Andreae Prozesky says there’s no pie like-ah the pizza pie.
I’m good in the kitchen, it’s true. I’m not going to lie.
I have an impressive set of skills, honed over the years and bolstered by an encyclopedic—perhaps even freakish—knowledge of things foodular. I have confidence. I have problem-solving skills. I have one foot planted in theory and one in experience.
And I still can’t make decent pizza dough.
I’ve been coached by some excellent pizza makers, and still I’m rubbish at it. My pizza dough comes out flabby, too thick and too white, or too thin and slightly charred. I really could do better, but I suppose that what it comes down to is that I just couldn’t be bothered. It’s one of those things that I would just as soon leave to the professionals. Like pedicures and neurosurgery.
As a result of this impediment, my intake of gooey, melted cheese is far lower than the recommended weekly amounts for a lacto-omnivore of my age and height. My daughter seldom eats pizza at all, which is a shame really, given her great passion for tinned, sliced black olives and nitrite-treated meats.
Normally, when faced with a food challenge, I would tie my hair back, get out a giant bag of flour and get to it. I would make batch after batch until I got it right. But I’m a bit more crooked than usual these days, and my patience isn’t quite what it should be, so I’m going to turn to the ready-made, the prefab items offered up in crinkly cellophane at the grocery store. It’s unlike me, I know, but I can’t be like me all the time. Too exhausting.
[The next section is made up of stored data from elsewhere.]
/-! ### The pair of output lengths -/

/-- `log (q_{2n}(ℍ) + q_{2n+2}(ℍ)) / (2n) → log μ_ℍ` (squeeze between `log q_{2n}/(2n)` and `(log 2 + max(log q_{2n}, log q_{2n+2}))/(2n)`).
[cite: MadrasSlade1993, Corollary 3.2.5, eq. (3.2.9), p. 67 (growth constant of polygon counts); lane plumbing] -/
theorem tendsto_log_hexPolygonNumber_pair_div :
    Tendsto (fun n : ℕ => Real.log ((hexPolygonNumber (2 * n) : ℝ) + hexPolygonNumber (2 * n + 2)) / ((2 * n : ℕ) : ℝ)) atTop
      (𝓝 (Real.log hexConnectiveConstant)) := by
  set μ : ℝ := hexConnectiveConstant with hμ
  set q : ℕ → ℝ := fun N => (hexPolygonNumber N : ℝ) with hqdef
  have hq0 : ∀ N, 0 ≤ q N := fun N => Nat.cast_nonneg _
  have hqpos : ∀ n : ℕ, 13 ≤ n → 0 < q (2 * n) := fun n hn => by
    show (0 : ℝ) < (hexPolygonNumber (2 * n) : ℝ)
    exact_mod_cast hexPolygonNumber_pos_of_even (by omega) ⟨n, by ring⟩
  -- lower bound `A n = log q_{2n} / (2n)` and the shifted `B n = log q_{2n+2} / (2n)`
  have hA : Tendsto (fun n : ℕ => Real.log (q (2 * n)) / ((2 * n : ℕ) : ℝ)) atTop (𝓝 (Real.log μ)) :=
    HV.tendsto_log_hexPolygonNumber_div
  have hB : Tendsto (fun n : ℕ => Real.log (q (2 * n + 2)) / ((2 * n : ℕ) : ℝ)) atTop (𝓝 (Real.log μ)) := by
    have h1 : Tendsto (fun n : ℕ => Real.log (q (2 * (n + 1))) / ((2 * (n + 1) : ℕ) : ℝ)) atTop (𝓝 (Real.log μ)) :=
      HV.tendsto_log_hexPolygonNumber_div.comp (tendsto_add_atTop_nat 1)
    have h2 : Tendsto (fun n : ℕ => ((2 * (n + 1) : ℕ) : ℝ) / ((2 * n : ℕ) : ℝ)) atTop (𝓝 1) := by
      have h21 : Tendsto (fun n : ℕ => (1 : ℝ) + 1 / n) atTop (𝓝 (1 + 0)) :=
        tendsto_const_nhds.add (tendsto_const_nhds.div_atTop tendsto_natCast_atTop_atTop)
      rw [add_zero] at h21
      refine h21.congr' ?_
      filter_upwards [eventually_ge_atTop 1] with n hn
      have hn0 : (n : ℝ) ≠ 0 := by exact_mod_cast (show n ≠ 0 by omega)
      push_cast
      field_simp
    have h3 := h1.mul h2
    rw [mul_one] at h3
    refine h3.congr' ?_
    filter_upwards [eventually_ge_atTop 1] with n hn
    have hn0 : ((2 * n : ℕ) : ℝ) ≠ 0 := by exact_mod_cast (show 2 * n ≠ 0 by omega)
    have hn1 : ((2 * (n + 1) : ℕ) : ℝ) ≠ 0 := by exact_mod_cast (show 2 * (n + 1) ≠ 0 by omega)
    rw [show 2 * (n + 1) = 2 * n + 2 by ring] at hn1 ⊢
    field_simp
  -- upper bound `U n = log 2 / (2n) + max (A n) (B n)`
  have hU : Tendsto (fun n : ℕ => Real.log 2 / ((2 * n : ℕ) : ℝ) +
      max (Real.log (q (2 * n)) / ((2 * n : ℕ) : ℝ)) (Real.log (q (2 * n + 2)) / ((2 * n : ℕ) : ℝ))) atTop (𝓝 (Real.log μ)) := by
    have h0 : Tendsto (fun n : ℕ => Real.log 2 / ((2 * n : ℕ) : ℝ)) atTop (𝓝 0) := by
      have : Tendsto (fun n : ℕ => ((2 * n : ℕ) : ℝ)) atTop atTop := by
        exact tendsto_natCast_atTop_atTop.comp (tendsto_id.const_mul_atTop' (by norm_num : 0 < 2))
      exact tendsto_const_nhds.div_atTop this
    have := h0.add (hA.max hB)
    simpa using this
  refine tendsto_of_tendsto_of_tendsto_of_le_of_le' hA hU ?_ ?_
  · filter_upwards [eventually_ge_atTop 13] with n hn
    have hn0 : (0 : ℝ) < ((2 * n : ℕ) : ℝ) := by exact_mod_cast (show 0 < 2 * n by omega)
    apply div_le_div_of_nonneg_right _ hn0.le
    exact Real.log_le_log (hqpos n hn) (le_add_of_nonneg_right (hq0 _))
  · filter_upwards [eventually_ge_atTop 13] with n hn
    have hn0 : (0 : ℝ) < ((2 * n : ℕ) : ℝ) := by exact_mod_cast (show 0 < 2 * n by omega)
    have hp1 : 0 < q (2 * n) := hqpos n hn
    have hp2 : 0 < q (2 * n + 2) := by
      rw [show 2 * n + 2 = 2 * (n + 1) by ring]; exact hqpos (n + 1) (by omega)
    rw [max_div_div_right hn0.le, ← add_div]
    apply div_le_div_of_nonneg_right _ hn0.le
    -- `log (a + b) ≤ log 2 + max (log a) (log b)`
    have hle : q (2 * n) + q (2 * n + 2) ≤ 2 * max (q (2 * n)) (q (2 * n + 2)) := by
      have h1 := le_max_left (q (2 * n)) (q (2 * n + 2))
      have h2 := le_max_right (q (2 * n)) (q (2 * n + 2))
      linarith
    have hmpos : 0 < max (q (2 * n)) (q (2 * n + 2)) := lt_max_of_lt_left hp1
    calc Real.log (q (2 * n) + q (2 * n + 2)) ≤ Real.log (2 * max (q (2 * n)) (q (2 * n + 2))) :=
          Real.log_le_log (by positivity) hle
      _ = Real.log 2 + Real.log (max (q (2 * n)) (q (2 * n + 2))) := Real.log_mul (by norm_num) hmpos.ne'
      _ = Real.log 2 + max (Real.log (q (2 * n))) (Real.log (q (2 * n + 2))) := by
          congr 1
          rcases le_total (q (2 * n)) (q (2 * n + 2)) with h | h
          · rw [max_eq_right h, max_eq_right (Real.log_le_log hp1 h)]
          · rw [max_eq_left h, max_eq_left (Real.log_le_log hp2 h)]
import Summits.BirchSwinnertonDyer.BirchSwinnertonDyer.Theorems.AlignedTransportAtTwoMainConjectureOfRankZeroBSDAtTwoCubicLayerOneDoors
import Summits.BirchSwinnertonDyer.BirchSwinnertonDyer.Theorems.ByReductionTypeAtTwoTowerClass1727a
import HarnessLib

/-!
# Route `AlignedTransportAtTwo`, crux C2 `MainConjectureOfRankZeroBSDAtTwo` (stmt-BirchSwinnertonDyer-22298):
# THE ROW AT THE SEED `1727a1` in the THIRD certificate currency — `MC₂(1727a1)` modulo PRINT⁵ + MuIneqʳ + the seed's analytic data +
# TWO displayed bits about the cubic field `ℚ(e₁)` of discriminant `−1727`: «three primes above `2`» and «`rank₂ Cl` equal at layers `1, 2`»

HONEST FRAMING (cell `bsd-f1-sign2`, WIDTH-5 attached prover seat `bsd-line-att-p5` gen 25; `--supports` stmt-BirchSwinnertonDyer-22298, closes
nothing; BSD is NOT proved by any of this; the crux and its verdict are untouched). THEOREMS ONLY. For `1727a1` Mazur's `2`-adic main conjecture
is ALREADY kernel modulo PRINT + `hS34` + one `2^∞`-Selmer count in the third cyclotomic layer (C2′, `mazurMainConjecture_two_1727a1_certified₀`,
cell files `…CertifiedSeeds*`); this file is the INDEPENDENT class-group road of att-p2 g2's «third currency» (D-att-p2-1), through this seat's
layer-`(1,2)` rank door (`…CubicLayerOneDoors`), the layer-`(0,1)` doors being provably void here (`Δ = −1727 ≡ 1 (mod 8)`, `2` totally split).

THE TWO DISPLAYED NUMBER-FIELD BITS and their numerical status (NOT kernel; PARI via kit, cell bsd-2adic, GRH as in those jobs): the cubic field
`K = ℚ(e₁)` of `1727a1` has discriminant `−1727 = −11·157` (fundamental; `2` unramified, index `16` in `disc(X³ − 3X² − 1216X + 17600) = −2⁸·1727`),
and there is exactly ONE cubic field of that discriminant (`Cl(ℚ(√−1727)) ≅ ℤ/36` is cyclic, `3`-rank `1` — reduced forms, seat script), so it is
the point field `ℚ(P)` of bsd-2adic's census row `151976q1` (`d3 = −1727`): kit j289938 / j300990 report `dec2 = e1f1,e1f1,e1f1` (three primes —
bit `h3p`), `Cl(K) = 1`, `Cl(K(√2)) = [2, 2]`, `Cl(K·ℚ(ζ₁₆)⁺) = [4, 2]` (verdict `FUKUDA2-R`): `rank₂` is `0, 2, 2` along the layers `0, 1, 2`, so
the RANK equality holds at `n = 1` (bit `hrank`) while `e = 0, 2, 3` jumps (as `…CubicLayerOneParity` predicts at the first step). Nothing of this
is asserted by the theorem below: both bits are hypotheses.

* `Δ_neg_1727a1` (`Δ = −1727 < 0`, kernel) and **`mazurMainConjecture_two_1727a1_of_cubicRankLayers`** — the row.

References: [Fukuda1994] Thm. 1 (2), p. 264; [Kato2004Asterisque] Thm. 17.4 (1)(2); [GreenbergLNM1716] Conj. 1.11, Thm. 4.1; [CremonaAlgorithms1997]
Table 1 (`1727a1`); [Hasse1930] / [Cohen1993] §5 (cubic fields of given discriminant ↔ index-`3` subgroups of `Cl(ℚ(√D))`); tree p742953, p739408.
-/

set_option linter.dupNamespace false
set_option autoImplicit false

noncomputable section

open scoped Classical NumberField

namespace Summit.BirchSwinnertonDyer.BirchSwinnertonDyer.Theorems.AlignedTransportAtTwoCubicLayerOneDoors

open NumberField IsDedekindDomain CongruenceSubgroup WeierstrassCurve Polynomial IntermediateField
  Literature.NumberTheory.GaloisRepresentations Literature.NumberTheory.IwasawaTheory
  Literature.NumberTheory.EllipticCurves
  Literature.NumberTheory.EllipticCurves.ModularForms
  Literature.NumberTheory.EllipticCurves.Rank1Residual
  Literature.NumberTheory.EllipticCurves.Greenberg1999
  Literature.NumberTheory.EllipticCurves.Module
  Summit.BirchSwinnertonDyer.Rank1Residual
  Summit.BirchSwinnertonDyer.Rank1Residual.X1.MuLambda
  Summit.BirchSwinnertonDyer.Rank1Residual.X5
  Summit.BirchSwinnertonDyer.Rank1Residual.F1Sign2
  Summit.BirchSwinnertonDyer.BirchSwinnertonDyer.Theorems.Rank1ResidualX1Defs
  Summit.BirchSwinnertonDyer.BirchSwinnertonDyer.Theses.AlignedTransportAtTwo
  Summit.BirchSwinnertonDyer.BirchSwinnertonDyer.Theorems.TowerClass

/-- `Δ(1727a1) = −1727 < 0` on Cremona's model over `ℚ`. [cite: CremonaAlgorithms1997, Table 1] -/
theorem Δ_neg_1727a1 : c1727a1.Δ < 0 := by
  rw [baseChange_int_Δ, M1727a1_Δ]; norm_num

/-- **THE ROW AT `1727a1`, class-group currency.** Granted PRINT⁵ {Kato 17.4 (1)(2) at `2` for `1727a1` (`h17`), Greenberg 4.1 (`hGr`), period
unit (`hper`), modularity (`hmod`), GZK (`hGZK`)}, the registered stub MuIneqʳ verbatim (`hI`), the seed's analytic data (`r_an = 0`, analytic
`μ₂ = 0` on the even branch, `BSD₂(1727a1)` — the crux's own hypotheses at this `W`), a root `β` of the `2`-division cubic of `1727a1`, and the two
displayed bits «three primes above `2` in `ℚ(β)`» (`h3p`) and «`rank₂ Cl(ℚ(β)·ℚ(ζ₁₆)⁺) = rank₂ Cl(ℚ(β)(√2))` for every cyclotomic `ℤ₂`-extension of
`ℚ(β)`» (`hrank`; numerically `2 = 2`, bsd-2adic kit j300990): Mazur's `2`-adic main conjecture for `1727a1`. Good ordinary reduction at `2`, no
rational `2`-torsion abscissa and `Δ < 0` are KERNEL facts (`Theorems/ByReductionTypeAtTwoTowerClass1727a.lean`, `Δ_neg_1727a1`).
[cite: Fukuda1994, Thm. 1 (2), p. 264] [cite: Kato2004Asterisque, Thm. 17.4 (1)(2) (p. 273)] [cite: GreenbergLNM1716, Thm. 4.1 (p. 102) and Conj. 1.11 (p. 58)] -/
theorem mazurMainConjecture_two_1727a1_of_cubicRankLayers
    (h17 : ∀ [NeZero (c1727a1.conductorNorm ℤ)] (f : CuspForm (Gamma0 (c1727a1.conductorNorm ℤ)) 2),
      kato_divisibility_allPrimes c1727a1 2 (f := f))
    (hGr : Greenberg1999.thm41_charValue_rankZero_anyPrime)
    (hper : realPeriodRat_eq_unit_mul_plusPeriod_two) (hmod : nonempty_modularParametrizationData)
    (hGZK : rank_eq_analyticRank_of_analyticRank_le_one)
    (hI : ∀ (W : WeierstrassCurve ℚ) [W.IsElliptic] [W.IsGloballyMinimal], IsOrdinaryAt W 2 →
      (∀ x : ℚ, ¬ HasRationalTwoTorsionX W x) →
      ∀ (κ : ZpExtension ℚ 2) (γ : Field.absoluteGaloisGroup ℚ), κ.IsCyclotomic →
      κ.IsTopGenerator γ → IsCyclotomicVariable 2 γ →
      ∀ ⦃N : ℕ⦄ [NeZero N] (f : CuspForm (Gamma0 N) 2), IsNewformOf W f →
      ∀ Gp : IwasawaAlgebra 2, iwasawaToPowerSeries 2 Gp = padicLFunction f (unitRoot W 2 : ℚ_[2]) →
      ∀ (D : W.SelmerDualData κ γ) (Yr : W.FineSelmerDualDataRelaxedInf κ γ),
        lengthAt (IwasawaAlgebra 2) D.X ⟨IwasawaAlgebra.augIdealP 2, IwasawaAlgebra.isPrime_augIdealP_holds 2⟩ ≤
          lengthAt (IwasawaAlgebra 2) (IwasawaAlgebra 2 ⧸ Ideal.span {Gp})
              ⟨IwasawaAlgebra.augIdealP 2, IwasawaAlgebra.isPrime_augIdealP_holds 2⟩ +
            lengthAt (IwasawaAlgebra 2) Yr.X ⟨IwasawaAlgebra.augIdealP 2, IwasawaAlgebra.isPrime_augIdealP_holds 2⟩)
    (hr0 : c1727a1.analyticRank = 0)
    (hμan : ∀ ⦃N : ℕ⦄ [NeZero N] (f : CuspForm (Gamma0 N) 2), IsNewformOf c1727a1 f →
      ∀ G : IwasawaAlgebra 2, IsEvenBranchLiftAtTwo c1727a1 f G → red G ≠ 0)
    (hbsd : BSDp c1727a1 2)
    {β : AlgebraicClosure ℚ} (hβ : aeval β c1727a1.twoTorsionPolynomial.toPoly = 0)
    (h3p : 3 ≤ {v : HeightOneSpectrum (𝓞 ↥(IntermediateField.adjoin ℚ ({β} : Set (AlgebraicClosure ℚ)))) |
      ((2 : ℕ) : 𝓞 ↥(IntermediateField.adjoin ℚ ({β} : Set (AlgebraicClosure ℚ)))) ∈ v.asIdeal}.ncard)
    (hrank : ∀ κP : ZpExtension ↥(IntermediateField.adjoin ℚ ({β} : Set (AlgebraicClosure ℚ))) 2, κP.IsCyclotomic →
      classGroupPRank κP 2 = classGroupPRank κP 1) :
    MazurMainConjecture c1727a1 2 :=
  mazurMainConjecture_two_of_muIneqRel_of_threePrimes_of_classGroupPRank_succ_eq c1727a1 h17 hGr hper hmod hGZK hI
    goodOrd_two_1727a1 not_hasRationalTwoTorsionX_1727a1 Δ_neg_1727a1 hr0 hμan hbsd hβ h3p fun κP hκP => ⟨1, hrank κP hκP⟩

end Summit.BirchSwinnertonDyer.BirchSwinnertonDyer.Theorems.AlignedTransportAtTwoCubicLayerOneDoors

end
There are plenty of ready-to-use pizza bases out there. Unfortunately, their problem is that they’re horrible. Doughy, salty, and dry, they call to mind the trenchers of stale bread that were used for plates by medieval castle-dwellers. They’re fine if you’re planning to pick all the toppings off them and then throw the crust to the dogs, but is that really the best use of your money (and your dogs)?
Pita bread is a classic choice for the one-serving, home-assembled pizza, and it’s not a bad one. Sometimes you can find Greek-style pitas—even whole wheat ones, if you’re lucky—at grocery shops around here, and they can be quite good. They’re thicker then the pitas we’re used to—think “souvlaki” and you’re getting the picture.
But if you’re stuck with plain pitas, try this trick, courtesy of a fellow Scopemaker whose wisdom is great: open the pita up along the seam just enough to be able to spread a layer of grated cheese in there, and then go about topping your pizza as normal. Surprise! Hidden cheese! Double the melty goodness!
If you want to step away from the whole pita thing, though, here’s another option: grocery store naan.Yes, the Indian flatbread you use to scoop up your butter chicken. You can easily pick up white and whole-wheat varieties at the giant mega supermarkets, and while they’re not like the bread you get at your favourite curry place, they make great pizza bases. While I’d love to take credit for this discovery, I actually got the tip from a Nigella Lawson book, but I’m sure Ms Lawson wouldn’t mind me sharing it with you.
The breads usually come two to a pack, and they’re kind of triangular, but that only makes things more exciting, really. They make a nice, crispy crust, and since they’re cooked in a tandoor—or so the makers would have us believe— they have a smokiness to them reminiscent of pizza from a proper wood-burning oven.
One thing about doing pizza at home is that your oven will never be as hot as the one at the pizzeria—those babies run at about 700F. So, for the proper effect, you want your oven as hot as you can reasonably get it—450F is about all you can ask a home oven to reach.
And you’ll get lovely crispness if you place the pizza directly on the rack rather than on a pan, but that can be tricky. Here’s how one pizza goddess I know does it: flip a cookie sheet over and assemble your pizza on it so you can actually shake the pizza off the pan onto the rack. Let the pizza bake on the pan for a few minutes, then grab the pan out from underneath and gently shake the pizza off. Then bake a few more minutes on the bare rack.
It takes practice, but you’ll get it—you’re far more patient than I am.
SEXY PIZZA TIME
I’m sure I don’t need to tell you what to put on a pizza, but if you’re lacking inspiration, try one of these:
• olive oil, sautéed baby spinach, goat cheese, and pine nuts
• tomato sauce, mozzarella, pineapple, and banana peppers
• cream cheese, mozzarella, and smoked salmon (which is an approximation of the pizza I saw advertised on Pizza Hut billboards in Paris at Christmas… things are very, very different there).
• olive oil, tomatoes, bocconcini (little squidgy unripened mozzarella balls packed in water), and basil
Make sure you don’t overload the pizza, or your crust will be burnt before your toppings are heated through. Many a delicious pizza has been ruined by topping overload.
One thing not to do is throw too many prefab ingredients on top of one another, because you will end up with the saltiest pizza ever. Store-bought naan plus Knorr jarred pesto plus grocery store roast chicken plus parmesan equals sodium hell.